The fellowships represent the Schlumberger Foundation’s long-term investment in a community of highly qualified and recognized role models who are contributing to narrowing the gender gap in STEM disciplines by inspiring more women to study science. Fellowships are awarded based on the applicant’s academic ability, leadership qualities and engagement in outreach activities towards underserved communities with STEM as a development instrument in their home countries. Fellowship recipients have all achieved academic excellence throughout their studies, often despite considerable challenges and traditional barriers to education.

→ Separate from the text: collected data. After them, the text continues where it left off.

import Summits.NavierStokesRegularity.FluidComputer.RotorKnob
import Summits.NavierStokesRegularity.FluidComputer.GateBudgetZeno
import HarnessLib

/-!
# The seed–rotor scale knob: the NECESSITY columns in knob coordinates (gen 21's laws read on the
# two-scale family `rotorCircuit K M ε ρ`)

Cell `pub-fluidc`, blueprint seat bp1 (gen 24, block 2; successor S17″ of SPEC-INPUT-bp1 §P);
namespace `Summit.NavierStokesRegularity.FluidComputer.RotorKnob`. HONEST FRAMING (verbatim): low
prior, high value-of-information experiment on Tao's machine paradigm; NOT a claim that NS blows up.
Everything concerns five-mode quadratic ODEs on ℝ⁵ — the two-scale family `rotorCircuit K M ε ρ` of
`RotorKnob.lean` (clock `ε`: a→b, amplifier `ε⁻¹M`: b⇒c, seed `ρ²e^{-M}`: a→c, rotor `ρ⁻²`: c∘(a,d),
drain `K`: d→ã; `ρ = ε` is `delayCircuitWith K M ε`, and `M = K¹⁰`, `ρ = ε` is Tao's circuit (5.5)
of [Tao2016AveragedNS, §5.5]) started EXACTLY at (5.6) `delayInit`; nothing is proved about
Navier–Stokes.

WHAT. `rotorCircuit K M ε ρ` IS the member `σ = ρ²e^{-M}`, `μ = ε⁻¹M`, `R = ρ⁻²` of gen 21's
five-coupling family `GateBudget.fiveGateCircuit ε σ μ R K` (`rotorCircuit_eq_fiveGate`, by `rfl`),
so the one-sided laws of `GateBudget{,Arming,Zeno}.lean` hold for it; this file writes the three
that constrain the KNOB `σ_knob = ρ²/ε` in knob coordinates, for EVERY exact trajectory from (5.6):
* (`knob_trigger_budget`) the trigger never exceeds what clock and seed pump:
  `c(t) ≤ (ε + ρ²e^{-M})t`;
* (`knob_no_early_output`) THE DELAY IS KNOB-INDEPENDENT: for `M ≥ 1`, `0 < ε`, `0 < ρ`, `ρ² ≤ ε`
  and `0 ≤ t ≤ √2`, `ã(t) ≤ (e/M)·e^{-M(1 - t²/2)}` — the product seed × rotor is pinned at
  `e^{-M}`, so no choice of `ρ` advances the output before `≈ √2` (gen 21's arming law
  `GateBudget.output_le_arming`);
* (`knob_design_inequality`, `knob_necessary`) THE ZENO LAW IN KNOB COORDINATES: an output
  `ã(T) ≥ θ > 0` at `T ≥ 0` forces `M·K·θ³·ρ⁴ ≤ 4εT(2ε + ρ²e^{-M})`, hence, in the regime `ρ² ≤ ε`
  of every certified theorem, `M·K·θ³·ρ⁴ ≤ 12ε²T`, i.e. `σ_knob² ≤ 12T/(MKθ³)`
  (`knob_necessary_sq`); at the certified output level (`|ã(T) - 1| ≤ 200K⁻¹⁰`, `K ≥ 2`)
  `M·K·ρ⁴ ≤ 96ε²T` (`knob_necessary_of_fired`); Tao's amplifier `M = K¹⁰`: `K¹¹θ³ρ⁴ ≤ 12ε²T`
  (`taoAmplifier_knob_necessary`).

THE TWO-SIDED PICTURE (remark; the sufficiency half is `RotorKnobPulse.lean`, gen 24 block 1, and
gen 22's `RotorKnob.transition_explicit`). NECESSARY for firing to level `θ` by time `T`:
`σ_knob ≤ √(12T/(MKθ³))` — POLYNOMIAL in `M`, `K`. SUFFICIENT for Theorem 5.3 (clock `ε ≤ K⁻¹⁰⁰`):
`σ_knob ≤ e^{-700·M·log K/K}/K¹⁸⁰⁰`. The gap between the two typed sides is the pulse-duration
effect (the trigger pulse must outlast the `Θ(log K/K)` drain), typed on neither side; the
conjectured true threshold `K^{-Θ(1+M/K)}` is the necessity successor S13″ of SPEC-INPUT-bp1. No
claim is made here beyond the displayed inequalities. [cite: Tao2016AveragedNS, §5.4, §5.5 Theorem
5.3]. No named facts; 0 sorry.
-/

noncomputable section

namespace Summit.NavierStokesRegularity.FluidComputer.RotorKnob

open Set Real Filter
open _root_.Topology
open Literature.Analysis.FluidPDE.Tao2016AveragedNS
open Literature.Analysis.FluidPDE.Tao2016AveragedNS.Thm53 (init_a init_b init_c init_d init_e)

variable {K M ε ρ : ℝ} {X : ℝ → Fin 5 → ℝ}

/-! ## §N1 The knob family inside the five-coupling family -/

/-- `rotorCircuit K M ε ρ` is the member `σ = ρ²e^{-M}`, `μ = ε⁻¹M`, `R = ρ⁻²` (drain `K`, clock
`ε`) of gen 21's `GateBudget.fiveGateCircuit ε σ μ R K` — definitionally. [cite: Tao2016AveragedNS,
§5.5 (5.5)] -/
theorem rotorCircuit_eq_fiveGate (K M ε ρ : ℝ) :
    rotorCircuit K M ε ρ =
      GateBudget.fiveGateCircuit ε (ρ ^ 2 * exp (-M)) (ε⁻¹ * M) ((ρ ^ 2)⁻¹) K := rfl

/-- **TRIGGER BUDGET in knob coordinates**: `c(t) ≤ (ε + ρ²e^{-M})·t` for `t ≥ 0` (`ε ≥ 0`) —
whatever the amplifier `M` and the rotor do, the trigger never holds more than clock and seed have
pumped (gen 21 `GateBudget.trigger_budget`). [cite: Tao2016AveragedNS, §5.5 proof (ob-2)] -/
theorem knob_trigger_budget (hX : ∀ t, HasDerivAt X (rotorCircuit K M ε ρ (X t)) t)
    (h0 : X 0 = delayInit) (hε : 0 ≤ ε) {t : ℝ} (ht : 0 ≤ t) :
    X t 2 ≤ (ε + ρ ^ 2 * exp (-M)) * t := by
  rw [rotorCircuit_eq_fiveGate] at hX
  have h := GateBudget.trigger_budget hX h0 hε (by positivity) ht
  exact ((le_abs_self _).trans (abs_le_sqrt (by nlinarith [sq_nonneg (X t 1)]))).trans h

/-! ## §N2 The delay is knob-independent (arming law) -/

/-- **THE DELAY CANNOT BE TUNED AWAY BY THE KNOB.** Along every exact trajectory of
`rotorCircuit K M ε ρ` from (5.6) with `M ≥ 1`, `0 < ε`, `0 < ρ`, `ρ² ≤ ε` (the regime of every
certified theorem) and ANY real drain `K`, for `0 ≤ t` with `t² ≤ 2`:
`ã(t) ≤ (e/M)·exp(-M(1 - t²/2))`. Here `Rσ = ρ⁻²·ρ²e^{-M} = e^{-M}` is PINNED (independent of `ρ`),
`κ = μ(ε+σ) = M(1 + (ρ²/ε)e^{-M}) ≥ M` and `κt²/2 ≤ Mt²/2 + 1`; so at `t = √(2(1-η))` the output is
`≤ (e/M)e^{-ηM}` for every knob value: the `√2` delay of Theorem 5.3 is a property of the seed ×
rotor product, not of the knob (gen 21 `GateBudget.output_le_arming`, `taoFamily_no_early_output`).
[cite: Tao2016AveragedNS, §5.5 Thm 5.3 (j), caricature (i)] -/
theorem knob_no_early_output (hX : ∀ t, HasDerivAt X (rotorCircuit K M ε ρ (X t)) t)
    (h0 : X 0 = delayInit) (hM : 1 ≤ M) (hε : 0 < ε) (hρ : 0 < ρ) (hρε : ρ ^ 2 ≤ ε) {t : ℝ}
    (ht : 0 ≤ t) (ht2 : t ^ 2 ≤ 2) :
    X t 4 ≤ exp 1 / M * exp (-(M * (1 - t ^ 2 / 2))) := by
  rw [rotorCircuit_eq_fiveGate] at hX
  have hM0 : 0 < M := by linarith
  have hσ : 0 ≤ ρ ^ 2 * exp (-M) := by positivity
  have hμ : 0 ≤ ε⁻¹ * M := by positivity
  have hR : 0 ≤ (ρ ^ 2)⁻¹ := by positivity
  set κ := ε⁻¹ * M * (ε + ρ ^ 2 * exp (-M)) with hκdef
  -- the knob `s = ρ²/ε ∈ (0, 1]`
  set s := ρ ^ 2 / ε with hsdef
  have hs0 : 0 ≤ s := by positivity
  have hs1 : s ≤ 1 := by rw [hsdef, div_le_one hε]; exact hρε
  have hκM : κ = M * (1 + s * exp (-M)) := by
    rw [hκdef, hsdef]; field_simp
  have hκ : 0 < κ := by rw [hκM]; positivity
  have h := GateBudget.output_le_arming hX h0 hε.le hσ hμ hR hκ ht
  have he : X t 4 ≤ sqrt (X t 3 ^ 2 + X t 4 ^ 2) :=
    (le_abs_self _).trans (abs_le_sqrt (by nlinarith [sq_nonneg (X t 3)]))
  -- the prefactor `Rσ/κ = e^{-M}/(M(1+s e^{-M})) ≤ e^{-M}/M`
  have hpre : (ρ ^ 2)⁻¹ * (ρ ^ 2 * exp (-M)) / κ ≤ exp (-M) / M := by
    have : (ρ ^ 2)⁻¹ * (ρ ^ 2 * exp (-M)) = exp (-M) := by field_simp
    rw [this, hκM]
    apply div_le_div_of_nonneg_left (exp_pos _).le hM0
    have : 0 ≤ M * (s * exp (-M)) := by positivity
    linarith
  -- the exponent `κt²/2 ≤ Mt²/2 + 1`
  have hexpo : κ * t ^ 2 / 2 ≤ M * t ^ 2 / 2 + 1 := by
    rw [hκM]
    have h1 : exp (-M) * M ≤ 1 := by
      have := add_one_le_exp M
      have hEM : exp (-M) * exp M = 1 := by rw [← exp_add, neg_add_cancel, exp_zero]
      nlinarith [exp_pos (-M), exp_pos M]
    have h2 : M * (s * exp (-M)) * t ^ 2 / 2 ≤ exp (-M) * M := by
      have : s * t ^ 2 / 2 ≤ 1 := by nlinarith
      have h3 : M * (s * exp (-M)) * t ^ 2 / 2 = (exp (-M) * M) * (s * t ^ 2 / 2) := by ring
      rw [h3]
      exact mul_le_of_le_one_right (by positivity) this
    nlinarith
  have hmono : exp (κ * t ^ 2 / 2) - 1 ≤ exp (M * t ^ 2 / 2 + 1) := by
    have := exp_le_exp.2 hexpo; linarith [exp_pos (κ * t ^ 2 / 2)]
  have hnn : 0 ≤ exp (κ * t ^ 2 / 2) - 1 := by
    have : 1 ≤ exp (κ * t ^ 2 / 2) := one_le_exp_iff.2 (by positivity)
    linarith
  calc X t 4 ≤ (ρ ^ 2)⁻¹ * (ρ ^ 2 * exp (-M)) / κ * (exp (κ * t ^ 2 / 2) - 1) := he.trans h
    _ ≤ exp (-M) / M * exp (M * t ^ 2 / 2 + 1) := mul_le_mul hpre hmono hnn (by positivity)
    _ = exp 1 / M * exp (-(M * (1 - t ^ 2 / 2))) := by
        rw [div_mul_eq_mul_div, div_mul_eq_mul_div, ← exp_add, ← exp_add]
        congr 1; ring_nf

/-- **Before `√2` the output of EVERY knob member is at most `e/M`** (`M ≥ 1`, `0 < ρ² ≤ ε`, any
drain). [cite: Tao2016AveragedNS, §5.5 Thm 5.3 (j)] -/
theorem knob_output_before_sqrt_two (hX : ∀ t, HasDerivAt X (rotorCircuit K M ε ρ (X t)) t)
    (h0 : X 0 = delayInit) (hM : 1 ≤ M) (hε : 0 < ε) (hρ : 0 < ρ) (hρε : ρ ^ 2 ≤ ε) {t : ℝ}
    (ht : 0 ≤ t) (ht2 : t ^ 2 ≤ 2) : X t 4 ≤ exp 1 / M := by
  have h := knob_no_early_output hX h0 hM hε hρ hρε ht ht2
  have hM0 : 0 < M := by linarith
  have h1 : exp (-(M * (1 - t ^ 2 / 2))) ≤ 1 := by
    rw [exp_le_one_iff]; nlinarith
  calc X t 4 ≤ exp 1 / M * exp (-(M * (1 - t ^ 2 / 2))) := h
    _ ≤ exp 1 / M * 1 := mul_le_mul_of_nonneg_left h1 (by positivity)
    _ = exp 1 / M := mul_one _

/-! ## §N3 The Zeno law in knob coordinates (necessity of a small knob) -/

/-- **THE DESIGN INEQUALITY in knob coordinates.** An output `ã(T) ≥ θ > 0` at `T ≥ 0` along an
exact trajectory of `rotorCircuit K M ε ρ` from (5.6) (`0 < K, M, ε, ρ`) forces
`M·K·θ³·ρ⁴ ≤ 4εT·(2ε + ρ²e^{-M})` — gen 21's `GateBudget.design_inequality` `Kθ³μ ≤ 4R²(2ε+σ)T` with
`μ = ε⁻¹M`, `R = ρ⁻²`, `σ = ρ²e^{-M}`, multiplied by `ερ⁴`. [cite: Tao2016AveragedNS, §5.5 Theorem
5.3] -/
theorem knob_design_inequality (hX : ∀ t, HasDerivAt X (rotorCircuit K M ε ρ (X t)) t)
    (h0 : X 0 = delayInit) (hK : 0 < K) (hM : 0 < M) (hε : 0 < ε) (hρ : 0 < ρ) {T θ : ℝ}
    (hT : 0 ≤ T) (hθ : 0 < θ) (hθe : θ ≤ X T 4) :
    M * K * θ ^ 3 * ρ ^ 4 ≤ 4 * ε * T * (2 * ε + ρ ^ 2 * exp (-M)) := by
  rw [rotorCircuit_eq_fiveGate] at hX
  have hσ : 0 ≤ ρ ^ 2 * exp (-M) := by positivity
  have h := GateBudget.design_inequality hX h0 hε.le hσ (by positivity) (by positivity) hK hT hθ hθe
  -- h : K * θ ^ 3 * (ε⁻¹ * M) ≤ 4 * ((ρ ^ 2)⁻¹) ^ 2 * ((2 * ε + ρ ^ 2 * exp (-M)) * T)
  have hρ2 : 0 < ρ ^ 2 := by positivity
  have e1 : M * K * θ ^ 3 * ρ ^ 4 = (K * θ ^ 3 * (ε⁻¹ * M)) * (ε * ρ ^ 4) := by
    field_simp
  have e2 : 4 * ε * T * (2 * ε + ρ ^ 2 * exp (-M)) =
      (4 * ((ρ ^ 2)⁻¹) ^ 2 * ((2 * ε + ρ ^ 2 * exp (-M)) * T)) * (ε * ρ ^ 4) := by
    field_simp
  rw [e1, e2]
  exact mul_le_mul_of_nonneg_right h (by positivity)

/-- **THE KNOB IS NECESSARILY SMALL (polynomially).** In the regime `ρ² ≤ ε` of every certified
theorem: an output `ã(T) ≥ θ > 0` at `T ≥ 0` forces `M·K·θ³·ρ⁴ ≤ 12ε²T` (`2ε + ρ²e^{-M} ≤ 3ε`).
[cite: Tao2016AveragedNS, §5.4, §5.5] -/
theorem knob_necessary (hX : ∀ t, HasDerivAt X (rotorCircuit K M ε ρ (X t)) t)
    (h0 : X 0 = delayInit) (hK : 0 < K) (hM : 0 < M) (hε : 0 < ε) (hρ : 0 < ρ) (hρε : ρ ^ 2 ≤ ε)
    {T θ : ℝ} (hT : 0 ≤ T) (hθ : 0 < θ) (hθe : θ ≤ X T 4) :
    M * K * θ ^ 3 * ρ ^ 4 ≤ 12 * ε ^ 2 * T := by
  have h := knob_design_inequality hX h0 hK hM hε hρ hT hθ hθe
  have hexp : exp (-M) ≤ 1 := by rw [exp_le_one_iff]; linarith
  have h3 : 2 * ε + ρ ^ 2 * exp (-M) ≤ 3 * ε := by
    nlinarith [mul_le_mul hρε hexp (exp_pos _).le hε.le]
  calc M * K * θ ^ 3 * ρ ^ 4 ≤ 4 * ε * T * (2 * ε + ρ ^ 2 * exp (-M)) := h
    _ ≤ 4 * ε * T * (3 * ε) := mul_le_mul_of_nonneg_left h3 (by positivity)
    _ = 12 * ε ^ 2 * T := by ring

/-- The same in the knob variable `σ_knob = ρ²/ε`: `(ρ²/ε)² ≤ 12T/(MKθ³)` — firing to level `θ` by
time `T` needs the knob below `√(12T/(MKθ³))`, a POLYNOMIAL bound (compare the certified sufficient
condition `ρ²/ε ≤ e^{-700·M·log K/K}/K¹⁸⁰⁰` of `RotorKnobPulse.lean`). [cite: Tao2016AveragedNS,
§5.5] -/
theorem knob_necessary_sq (hX : ∀ t, HasDerivAt X (rotorCircuit K M ε ρ (X t)) t)
    (h0 : X 0 = delayInit) (hK : 0 < K) (hM : 0 < M) (hε : 0 < ε) (hρ : 0 < ρ) (hρε : ρ ^ 2 ≤ ε)
    {T θ : ℝ} (hT : 0 ≤ T) (hθ : 0 < θ) (hθe : θ ≤ X T 4) :
    (ρ ^ 2 / ε) ^ 2 ≤ 12 * T / (M * K * θ ^ 3) := by
  have h := knob_necessary hX h0 hK hM hε hρ hρε hT hθ hθe
  rw [div_pow, div_le_div_iff₀ (by positivity) (by positivity)]
  calc (ρ ^ 2) ^ 2 * (M * K * θ ^ 3) = M * K * θ ^ 3 * ρ ^ 4 := by ring
    _ ≤ 12 * ε ^ 2 * T := h
    _ = 12 * T * ε ^ 2 := by ring

/-- **At the certified output level.** If at some time `T ≥ 0` the output is within the fired box of
Theorem 5.3, `|ã(T) - 1| ≤ 200K⁻¹⁰` with `K ≥ 2` (so `ã(T) ≥ 1/2`), then `M·K·ρ⁴ ≤ 96ε²T` (`ρ² ≤ ε`;
`θ = 1/2`). Every member certified by `RotorKnob.transition_explicit` /
`RotorKnobPulse.transition_pulseThreshold` is fired from a time `≤ 2`, so satisfies
`M·K·ρ⁴ ≤ 192ε²`: necessary `(ρ²/ε)² ≤ 192/(MK)` against sufficient
`ρ²/ε ≤ e^{-700·M·log K/K}/K¹⁸⁰⁰`. [cite: Tao2016AveragedNS, §5.5 Theorem 5.3] -/
theorem knob_necessary_of_fired (hX : ∀ t, HasDerivAt X (rotorCircuit K M ε ρ (X t)) t)
    (h0 : X 0 = delayInit) (hK : 2 ≤ K) (hM : 0 < M) (hε : 0 < ε) (hρ : 0 < ρ) (hρε : ρ ^ 2 ≤ ε)
    {T : ℝ} (hT : 0 ≤ T) (hfired : |X T 4 - 1| ≤ 200 / K ^ 10) :
    M * K * ρ ^ 4 ≤ 96 * ε ^ 2 * T := by
  have hK0 : 0 < K := by linarith
  have hK10 : (2:ℝ) ^ 10 ≤ K ^ 10 := pow_le_pow_left₀ (by norm_num) hK 10
  have h200 : 200 / K ^ 10 ≤ 1 / 2 := by
    rw [div_le_iff₀ (by positivity)]
    nlinarith
  have hθe : (1:ℝ) / 2 ≤ X T 4 := by
    have := (abs_le.1 (hfired.trans h200)).1
    linarith
  have h := knob_necessary hX h0 hK0 hM hε hρ hρε hT (by norm_num : (0:ℝ) < 1 / 2) hθe
  nlinarith

/-- **Tao's amplifier `M = K¹⁰`.** An output `ã(T) ≥ θ > 0` at `T ≥ 0` along
`rotorCircuit K K¹⁰ ε ρ` (`0 < ρ² ≤ ε`) forces `K¹¹·θ³·ρ⁴ ≤ 12ε²T`: with a polynomial clock
`ε = K^{-p}` the knob family can fire only if `ρ⁴ ≤ 12Tθ⁻³K^{-2p-11}`. [cite: Tao2016AveragedNS,
§5.4, §5.5 (5.5)] -/
theorem taoAmplifier_knob_necessary {K ε ρ : ℝ} {X : ℝ → Fin 5 → ℝ}
    (hX : ∀ t, HasDerivAt X (rotorCircuit K (K ^ 10) ε ρ (X t)) t) (h0 : X 0 = delayInit)
    (hK : 0 < K) (hε : 0 < ε) (hρ : 0 < ρ) (hρε : ρ ^ 2 ≤ ε) {T θ : ℝ} (hT : 0 ≤ T) (hθ : 0 < θ)
    (hθe : θ ≤ X T 4) : K ^ 11 * θ ^ 3 * ρ ^ 4 ≤ 12 * ε ^ 2 * T := by
  have h := knob_necessary hX h0 hK (by positivity) hε hρ hρε hT hθ hθe
  calc K ^ 11 * θ ^ 3 * ρ ^ 4 = K ^ 10 * K * θ ^ 3 * ρ ^ 4 := by ring
    _ ≤ 12 * ε ^ 2 * T := h

end Summit.NavierStokesRegularity.FluidComputer.RotorKnob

About Faculty for the Future
The program’s long-term goal is to generate conditions that result in more women pursuing scientific careers by lowering the barriers women face when entering STEM disciplines, thus reducing the gender gap. Faculty for the Future Fellows are expected to return to their home countries after completion of their studies to contribute to economic, social and technological advancement by strengthening the STEM teaching and research faculties of their home institutions, and to pursue positions in the public sector where their newly acquired technical and scientific skills can help provide evidence-based support for STEM policy making. In so doing, they become powerful role models and help to inspire other girls and women to pursue scientific careers. Since its launch in 2004, 683 women from 81 developing and emerging countries have received Faculty for the Future fellowships to pursue PhD and Post-Doctorate study in STEM. The program also helps build a community for the Fellows through Forums, both online and in person.
About the Schlumberger Foundation
The Schlumberger Foundation is a nonprofit organization that supports science and technology education. Recognizing the link between science, technology, and socio-economic development, as well as the key role of education in realizing individual potential, the Schlumberger Foundation flagship program is Faculty for the Future.